- Work task -
The answer must be an exact copy of all the data below.

- Items from a data source -

import Mathlib
import Summits.Ventures.PercRepro2.K5HyperK3CmpB

/-!
# THE `TvT-TRI` CERTIFICATES OF THE CRUX KERNEL AT THE COINCIDENCE `b = a₃` (marking `b = 3`) IN BASE `2^25`, PART G
(blind cell PercRepro2, typer-1 g11; mine-1 §23.12 at the three `MarksDistinct` markings; twin `k5hyper_k3cmp_b_typer.py 3`)

`CertLE5 (kNegTvT35b 3 x y z) (kPosTvT35b 3 x y z)`: `N(K₅ + △(1,1,1)) ≥ N(K₅ + T(1))` for the (TRI) kernel `K₃` at the
marking `(0, 1, 2, 3, 3)`, every `K₅` profile (`600` products of three base-`2^25` Kronecker numbers; one big triangle per
file, `maxHeartbeats 0`).
-/

namespace Summit.Ventures.PercRepro2

namespace K5

set_option maxRecDepth 100000 in
set_option maxHeartbeats 0 in
/-- `TvT-TRI ≥ 0` at the marking `b = 3` on the triangle `T = {1, 3, 4}` (base `2^25`). -/
theorem cert_TvT35b3_134 : CertLE5 (kNegTvT35b 3 1 3 4) (kPosTvT35b 3 1 3 4) := by
  unfold CertLE5
  decide +kernel

end K5

end Summit.Ventures.PercRepro2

- Solved problem -
import Mathlib
import Summits.Ventures.PercRepro2.K5HyperK3CmpB

/-!
# THE `TvT-TRI` CERTIFICATES OF THE CRUX KERNEL AT THE COINCIDENCE `b = a₃` (marking `b = 3`) IN BASE `2^25`, PART G
(blind cell PercRepro2, typer-1 g11; mine-1 §23.12 at the three `MarksDistinct` markings; twin `k5hyper_k3cmp_b_typer.py 3`)

`CertLE5 (kNegTvT35b 3 x y z) (kPosTvT35b 3 x y z)`: `N(K₅ + △(1,1,1)) ≥ N(K₅ + T(1))` for the (TRI) kernel `K₃` at the
marking `(0, 1, 2, 3, 3)`, every `K₅` profile (`600` products of three base-`2^25` Kronecker numbers; one big triangle per
file, `maxHeartbeats 0`).
-/

namespace Summit.Ventures.PercRepro2

namespace K5

set_option maxRecDepth 100000 in
set_option maxHeartbeats 0 in
/-- `TvT-TRI ≥ 0` at the marking `b = 3` on the triangle `T = {1, 3, 4}` (base `2^25`). -/
theorem cert_TvT35b3_134 : CertLE5 (kNegTvT35b 3 1 3 4) (kPosTvT35b 3 1 3 4) := by
  unfold CertLE5
  decide +kernel

end K5

end Summit.Ventures.PercRepro2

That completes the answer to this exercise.